Les premiers métabolites formés sont des métabolites monohydroxylés, qui représentent les métabolites majoritaires. Ces composés présentent encore une forte affinité pour les RCB1 et/ou RCB2 et ont une activité agoniste sur ces récepteurs. Ils participent donc à l’activité en la potentialisant et en la prolongeant, et il est donc important de les rechercher [58, 75]. Puis ces premiers métabolites vont être carboxylés sur la chaîne alkyle, donnant des métabolites qui semblent avoir toujours une forte affinité pour les RCB1 ou RCB2 mais dénués d’activité agoniste sur ces récepteurs.
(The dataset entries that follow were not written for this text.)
/-! ## From a degree bound to a Szpiro bound with exponent `6` -/

/-- **Per-curve core of the exponent floor** (all constants explicit). For a parametrisation datum
`D` of `W` (global minimal form) at level `N` with `deg ≤ C N^κ`: Zagier
(`4π² c² (f,f) = deg · covol(Λ_W)`, proved), `c ∈ ℤ ∖ {0}` (proved), `(f,f) ≥ c₂ N^{1−η}` give
`covol(Λ_W) ≥ K N^{−e}`, `e = κ − 1 + η`; Silverman's `|Δ_W| ≤ A covol^{−(6+ε_S)}` with
`e (6 + ε_S) = 6` then gives `|Δ_W| ≤ max(A,0) K^{−(6+ε_S)} N^6`.
[cite: MurtyCongruencePrimes1999, §2] -/
theorem abs_disc_le_core {κ η e εS c₂ C C₁ K A : ℝ}
    (he : e = κ - 1 + η) (hprod : (-e) * (-(6 + εS)) = 6) (hεS : 0 < εS)
    (hC₁ : C ≤ C₁) (hC₁0 : 0 < C₁) (hK : K = 4 * Real.pi ^ 2 * c₂ / C₁) (hK0 : 0 < K)
    (hPc : ∀ (N : ℕ) [NeZero N] (W : WeierstrassCurve ℚ) [W.IsElliptic]
      (D : ModularParametrizationData W N),
        c₂ * (N : ℝ) ^ (1 - η) ≤ (peterssonProduct (Gamma0 N) 2 D.f D.f).re)
    (hA : ∀ (W : WeierstrassCurve ℚ) [W.IsElliptic] [W.IsGloballyMinimal]
      (L : PeriodPair), IsNeronLatticeOf (W.baseChange ℂ) L →
        ((max |W.Δ| (|W.c₄| ^ 3) : ℚ) : ℝ) ≤ A * ZLattice.covolume L.lattice ^ (-(6 + εS)))
    (W : WeierstrassCurve ℚ) [W.IsElliptic] [W.IsGloballyMinimal] {N : ℕ} [NeZero N]
    (D : ModularParametrizationData W N)
    (hD : (D.modularDegree : ℝ) ≤ C * (N : ℝ) ^ κ) :
    ((|W.Δ| : ℚ) : ℝ) ≤ max A 0 * K ^ (-(6 + εS)) * (N : ℝ) ^ (6 : ℕ) := by
  have hN0 : (0 : ℝ) < N := by exact_mod_cast Nat.pos_of_ne_zero (NeZero.ne N)
  -- Zagier's identity, real form
  have hZ := congrArg Complex.re D.zagier_degree_formula_holds
  rw [Complex.re_ofReal_mul, Complex.ofReal_re] at hZ
  have hc0 : D.maninConstant ≠ 0 := D.maninConstant_ne_zero_holds
  have hc : (D.c : ℝ) ≠ 0 := by exact_mod_cast hc0
  have hcov : 0 < ZLattice.covolume D.L.lattice := ZLattice.covolume_pos _ _
  -- `c² ≥ 1`
  have hc2 : (1 : ℝ) ≤ (D.c : ℝ) ^ 2 := by
    have h1 : (1 : ℤ) ≤ |D.c| := Int.one_le_abs hc0
    have h2 : (1 : ℝ) ≤ |(D.c : ℝ)| := by exact_mod_cast h1
    calc (1 : ℝ) = 1 ^ 2 := by norm_num
      _ ≤ |(D.c : ℝ)| ^ 2 := pow_le_pow_left₀ zero_le_one h2 2
      _ = (D.c : ℝ) ^ 2 := sq_abs _
  -- the degree bound in the shape of `covolume_ge_of_zagier_exp`
  have hdeg : (D.deg : ℝ) ≤ C₁ * (D.c : ℝ) ^ 2 * (N : ℝ) ^ (2 + (κ - 2)) := by
    have h2 : (2 : ℝ) + (κ - 2) = κ := by ring
    rw [h2]
    have hNκ : (0 : ℝ) ≤ (N : ℝ) ^ κ := Real.rpow_nonneg hN0.le _
    calc (D.deg : ℝ) = (D.modularDegree : ℝ) := rfl
      _ ≤ C * (N : ℝ) ^ κ := hD
      _ ≤ C₁ * (N : ℝ) ^ κ := mul_le_mul_of_nonneg_right hC₁ hNκ
      _ = C₁ * 1 * (N : ℝ) ^ κ := by ring
      _ ≤ C₁ * (D.c : ℝ) ^ 2 * (N : ℝ) ^ κ := by gcongr
  have hPD := hPc N W D
  have hlow := covolume_ge_of_zagier_exp hN0 hC₁0 hc hcov hZ hdeg hPD
  have hexp : -(1 + (κ - 2) + η) = -e := by rw [he]; ring
  rw [hexp, ← hK] at hlow
  have hKN : 0 < K * (N : ℝ) ^ (-e) := mul_pos hK0 (Real.rpow_pos_of_pos hN0 _)
  -- Silverman on the Néron lattice of the global minimal model `W`
  have hS := hA W D.L D.isNeronLattice
  have h1 : ((|W.Δ| : ℚ) : ℝ) ≤ ((max |W.Δ| (|W.c₄| ^ 3) : ℚ) : ℝ) :=
    Rat.cast_le.mpr (le_max_left _ _)
  have h3 : (K * (N : ℝ) ^ (-e)) ^ (-(6 + εS)) = K ^ (-(6 + εS)) * (N : ℝ) ^ (6 : ℕ) := by
    rw [Real.mul_rpow hK0.le (Real.rpow_nonneg hN0.le _), ← Real.rpow_mul hN0.le, hprod,
      show (6 : ℝ) = ((6 : ℕ) : ℝ) by norm_num, Real.rpow_natCast]
  -- generic in the covolume (a direct `calc` through `covol(Λ_W)` is too slow to elaborate)
  have h2 : ∀ x : ℝ, K * (N : ℝ) ^ (-e) ≤ x →
      A * x ^ (-(6 + εS)) ≤ max A 0 * K ^ (-(6 + εS)) * (N : ℝ) ^ (6 : ℕ) := by
    intro x hx
    have hx0 : 0 < x := hKN.trans_le hx
    calc A * x ^ (-(6 + εS)) ≤ max A 0 * x ^ (-(6 + εS)) :=
          mul_le_mul_of_nonneg_right (le_max_left _ _) (Real.rpow_nonneg hx0.le _)
      _ ≤ max A 0 * (K * (N : ℝ) ^ (-e)) ^ (-(6 + εS)) := by
          apply mul_le_mul_of_nonneg_left _ (le_max_right _ _)
          exact Real.rpow_le_rpow_of_nonpos hKN hx (by linarith)
      _ = max A 0 * K ^ (-(6 + εS)) * (N : ℝ) ^ (6 : ℕ) := by rw [h3]; ring
  exact h1.trans (hS.trans (h2 _ hlow))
Enfin le métabolisme comprend des réactions de phase II afin de rendre les métabolites encore plus hydrophiles pour pouvoir être éliminés par le rein. Interviennent les UDP-glycosyltransférases (UGT) 1A1, 1A9 et 2B7 majoritairement. Les métabolites hydroxylés sont présents sous cette forme de glucuronides, puis sont éliminés dans les urines. C’est la forme majoritaire retrouvée dans les urines, les molécules mères sous forme inchangée n’étant retrouvées qu’à l’état de trace [70, 76]. Lors de la recherche des cannabinoïdes de synthèse dans les milieux biologiques, on retrouvera les molécules mères quelques heures dans la salive et jusqu’à 48 h dans le sang, les métabolites dans les urines jusqu’à 72 h. Il sera nécessaire d’hydrolyser ces urines afin d’en augmenter la sensibilité [77].